Dataset entries:
────────────────

/-!
# Bałaban, *(Higgs)₂,₃ quantum fields in a finite volume III* [B3] — (2.10) AND (2.11) p. 426 ON THE SAME CONCRETE CARRIER FOR A
# CELL-PRODUCT BOX OF BIG BLOCKS `Ω ⊆ T_η` AT A REGULAR NON-CONSTANT BACKGROUND, EVERY POINT / EVERY PAIR OF BONDS OF THE BOX (no `R₀`):
# the decls of record `ScaledKernels.Ineq210 δ₁ C` and `ScaledKernels.Ineq211At α δ₁ C` DISCHARGED for `regBoxKernelsH`, one parameter set

statement-level skeleton of published theorems with citation tags; proofs where landed; nothing here is a claim about the Yang–Mills mass gap

T. Bałaban, Commun. Math. Phys. **88** (1983) 411–445 [cite: Balaban1983Higgs3]; part I, Commun. Math. Phys. **85** (1982) 603–636
[cite: Balaban1982Higgs1].  PDF held: `paper:balaban1983-higgs-2-3-quantum-fields-finite-volume` p. 426 [PDF 16];
`paper:balaban1982-cmp85-higgs23-i` pp. 610–611 [PDF 8–9].

CITATION HEADER (lean-in-tree rule).  Cell `lit-balaban`, Phase-2 proof seat **p35** gen 21 (unit `lit-balaban-p35`); SKELETON rows
**B3.Eq2.10** / **B3.Eq2.11** (fold owner r15; decls of record `ScaledKernels.Ineq210`, `ScaledKernels.Ineq211At`; LOCATED MEMBERS, no head
claim).  The carrier companion of this seat's explicit box members `B3Ineq210RegularBox.pieceR_box_bounds_small` (p346902) and
`B3Ineq211RegularBox.holder_pieceR_box_bounds_small` (p351344), exactly as `B3Ineq211RegularRegion.regRegionKernelsH` /
`ineq210_and_211At_regularRegionH_small` are for regions at interior points.  USED BY NAME, never restated: those, the box carrier
`B3Ineq210RegularBox.regBoxKernels` with its transfer `ineq210_of_boundsB`, `holderTermR`/`holderTermR_le_unif`/`IsAdm`/`one_le_tdist_of_ne'`,
the weakening lemmas `ineq210_weaken`/`ineq211At_weaken`.

## What is printed (p. 426 [PDF 16], verbatim)

*«|G^η_{(j)}(Ω, B̃; x, x′)| ≤ O(1)(L^jη)^{−d+2}e^{−δ₁(L^jη)^{−1}|x−x′|}, (2.10) … |(δ_α G^η_{(j)}(Ω, B̃))(x₁, x₂; x)| ≤
O(1)(L^jη)^{−d+1−α}e^{−δ₁(L^jη)^{−1}min{|x₁−x|,|x₂−x|}} (2.11)»*; [Balaban1982Higgs1] p. 611 l.1–2: *«For some simple sets Ω, e.g. for rectangular
parallelepipeds, the inequalities hold without any restrictions on the points x, x′.»*

## What this file proves, and how

`regBoxKernelsH _ C S A m² a k K₀` = `regBoxKernels` (sites = ALL points of `Ω = cellBox k K₀ S`) with the two (2.11) fields modelled:
`holderDiff j μ x₁ x₂ x` = the supremum, over the admissible contours `Γ` from `x₁` to `x₂` (`IsAdm`) THAT STAY INSIDE `Ω`, of `holderTermR`
(the column-summed Hölder difference of the piece `j`), when both bonds `⟨x₁,x₁+εe_μ⟩, ⟨x₂,x₂+εe_μ⟩` lie in `Ω` — and `0` (nothing claimed)
at bonds leaving `Ω`, exactly as `regBoxKernels.absDG`; `dist2 x₁ x₂ x = ε·min(|x₁−x|,|x₂−x|)`.  `ineq211At_of_boundsB` transfers the weighted
per-contour bounds of `holder_pieceR_box_bounds_small` to `Ineq211At` (`(t/L^j)^α/(εt)^α = (L^jε)^{−α}`); `ineq210_and_211At_regularBoxH_small`
joins it with `ineq210_regularBox_small` at common constants (`ineq210_weaken`, `ineq211At_weaken`).

## Honest scope

The supremum in `holderDiff` ranges over admissible contours INSIDE the box (for a pair `x₁, x₂` not joined by such a contour — possible
when a factor `S_μ` is not an interval — it is `0`: nothing claimed); bonds leaving `Ω` un-modelled; otherwise the scope of the two explicit
members (`m² > 0`, `K₀ ∣ M`, three cells a side, `L^kε ≤ 1`, one smallness parameter, every charge, every `L ≥ 2`, constants depending on
`α` and `K₀`).  No `def … : Prop`, no new named fact (`regBoxKernelsH` is a concrete `def`); axioms standard.
-/

noncomputable section

open scoped BigOperators

namespace Literature.MathematicalPhysics.QuantumFieldTheory.Balaban1983to89.B3Ineq211RegularBoxCarrier

open HiggsLattice (ChargeData ScalarField covDeriv)
open B1Eq230FluctCov (Ix cb)
open B3Sect2StatementsPart2 (ScaledKernels)
open B1TorusCubeCover (half)
open B3Ineq210RegularTorus (mesh_eq_pow_mul)
open B3Ineq210RegularRegion (pieceR)
open B3Ineq211RegularTorus (IsAdm one_le_tdist_of_ne')
open B3Ineq211RegularRegion (holderTermR holderTermR_nonneg holderTermR_le_unif ineq210_weaken ineq211At_weaken)
open B1Ineq225RegularBox (cellBox)
open B3Ineq210RegularBox (regBoxKernels ineq210_of_boundsB pieceR_box_bounds_small)
open B3Ineq211RegularBox (holder_pieceR_box_bounds_small)

variable {P : HiggsLattice.Params} {N : ℕ}

/-! ## §1 The carrier -/

/-- **The concrete carrier of B3 (2.10)–(2.11) on a CELL-PRODUCT BOX `Ω = cellBox k K₀ S ⊆ T_η` at a regular non-constant background
`B̃ = A`**: this seat's `regBoxKernels _ C S A m² a k K₀` (sites = all points of `Ω`; `absG`, `absDG` the kernels of the pieces (2.6) and their
covariant derivatives at bonds inside `Ω`) with the two (2.11) fields modelled — `holderDiff j μ x₁ x₂ x` = the supremum over the admissible
contours `Γ` from `x₁` to `x₂` (`IsAdm`: nearest-neighbour, `|Γ| ≤ d|x₁−x₂|`) lying INSIDE `Ω` of
`ε^{−d}Σ_{i′}‖U(A(Γ))(D^ε_{A,μ}G^η_{(j)}(Ω,A)e_{(x,i′)})(⟨x₂,μ⟩) − (D^ε_{A,μ}G^η_{(j)}(Ω,A)e_{(x,i′)})(⟨x₁,μ⟩)‖` (`holderTermR`) when both bonds
`⟨x₁,x₁+εe_μ⟩, ⟨x₂,x₂+εe_μ⟩ ⊂ Ω`, else `0`; `dist2 x₁ x₂ x = ε·min(|x₁ − x|, |x₂ − x|)`.
[cite: Balaban1983Higgs3, (2.6) p.424, (2.10)–(2.11) p.426] [cite: Balaban1982Higgs1, Prop. 2.1 p.610, p.611 l.1–2] -/
def regBoxKernelsH (hL1 : 1 < P.L) (C : ChargeData N) (S : Fin P.d → Finset ℕ) (A : HiggsLattice.VecField P 0)
    (msq a : ℝ) (k K₀ : ℕ) : ScaledKernels :=
  { regBoxKernels hL1 C S A msq a k K₀ with
    dist2 := fun x₁ x₂ x =>
      P.mesh 0 * min (HiggsLattice.Site.tdist x₁.1 x.1 : ℝ) (HiggsLattice.Site.tdist x₂.1 x.1 : ℝ)
    holderDiff := fun j μ x₁ x₂ x => by
      classical
      exact if x₁.1.shift μ ∈ cellBox k K₀ S ∧ x₂.1.shift μ ∈ cellBox k K₀ S then
        ⨆ (Γ : List (HiggsLattice.Site P 0)) (_ : IsAdm x₁.1 x₂.1 Γ ∧ ∀ y ∈ Γ, y ∈ cellBox k K₀ S),
          holderTermR C (cellBox k K₀ S) A msq a k j μ x₁.1 x₂.1 x.1 Γ
      else 0 }

section CarrierBH

variable {hL1 : 1 < P.L} {C : ChargeData N} {S : Fin P.d → Finset ℕ} {A : HiggsLattice.VecField P 0} {msq a : ℝ} {k K₀ : ℕ}

/-- (2.10) for the Hölder box carrier IS (2.10) for `regBoxKernels` (same sites, distance, scales and kernels).
[cite: Balaban1983Higgs3, (2.10) p.426] -/
theorem ineq210_iff_BH (δ₁ Cst : ℝ) :
    (regBoxKernelsH hL1 C S A msq a k K₀).Ineq210 δ₁ Cst ↔ (regBoxKernels hL1 C S A msq a k K₀).Ineq210 δ₁ Cst := Iff.rfl

/-- the carrier's `L^jη` is the model's `L^jε`. [cite: Balaban1983Higgs3, (2.11) p.426] -/
theorem scaleBH_eq (j : ℕ) : (regBoxKernelsH hL1 C S A msq a k K₀).scale j = P.mesh j := by
  show (P.L : ℝ) ^ j * P.mesh 0 = P.mesh j
  rw [mesh_eq_pow_mul P j]

/-- The length scales are positive. [cite: Balaban1983Higgs3, (2.10) p.426] -/
theorem scaleBH_pos (j : ℕ) : 0 < (regBoxKernelsH hL1 C S A msq a k K₀).scale j := by
  rw [scaleBH_eq]; exact P.mesh_pos j

/-- The distance `ε|x − x′|` is non-negative. [cite: Balaban1983Higgs3, (2.10) p.426] -/
theorem distBH_nonneg (x x' : {x : HiggsLattice.Site P 0 // x ∈ cellBox k K₀ S}) :
    0 ≤ (regBoxKernelsH hL1 C S A msq a k K₀).dist x x' := by
  show 0 ≤ P.mesh 0 * (HiggsLattice.Site.tdist x.1 x'.1 : ℝ)
  exact mul_nonneg (P.mesh_pos 0).le (Nat.cast_nonneg _)

/-- The distance `ε·min(|x₁ − x|, |x₂ − x|)` is non-negative. [cite: Balaban1983Higgs3, (2.11) p.426] -/
theorem dist2BH_nonneg (x₁ x₂ x : {x : HiggsLattice.Site P 0 // x ∈ cellBox k K₀ S}) :
    0 ≤ (regBoxKernelsH hL1 C S A msq a k K₀).dist2 x₁ x₂ x := by
  show 0 ≤ P.mesh 0 * min (HiggsLattice.Site.tdist x₁.1 x.1 : ℝ) (HiggsLattice.Site.tdist x₂.1 x.1 : ℝ)
  exact mul_nonneg (P.mesh_pos 0).le (le_min (Nat.cast_nonneg _) (Nat.cast_nonneg _))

────────────────

TASK INSTRUCTIONS:
Could you return exactly the lines above from the line with "(regBoxKernelsH hL1 C S A msq a k K₀).Ineq210" to the line with "is the model's", both included, and nothing else?

RESPONSE TO THIS TASK:
    (regBoxKernelsH hL1 C S A msq a k K₀).Ineq210 δ₁ Cst ↔ (regBoxKernels hL1 C S A msq a k K₀).Ineq210 δ₁ Cst := Iff.rfl

/-- the carrier's `L^jη` is the model's `L^jε`. [cite: Balaban1983Higgs3, (2.11) p.426] -/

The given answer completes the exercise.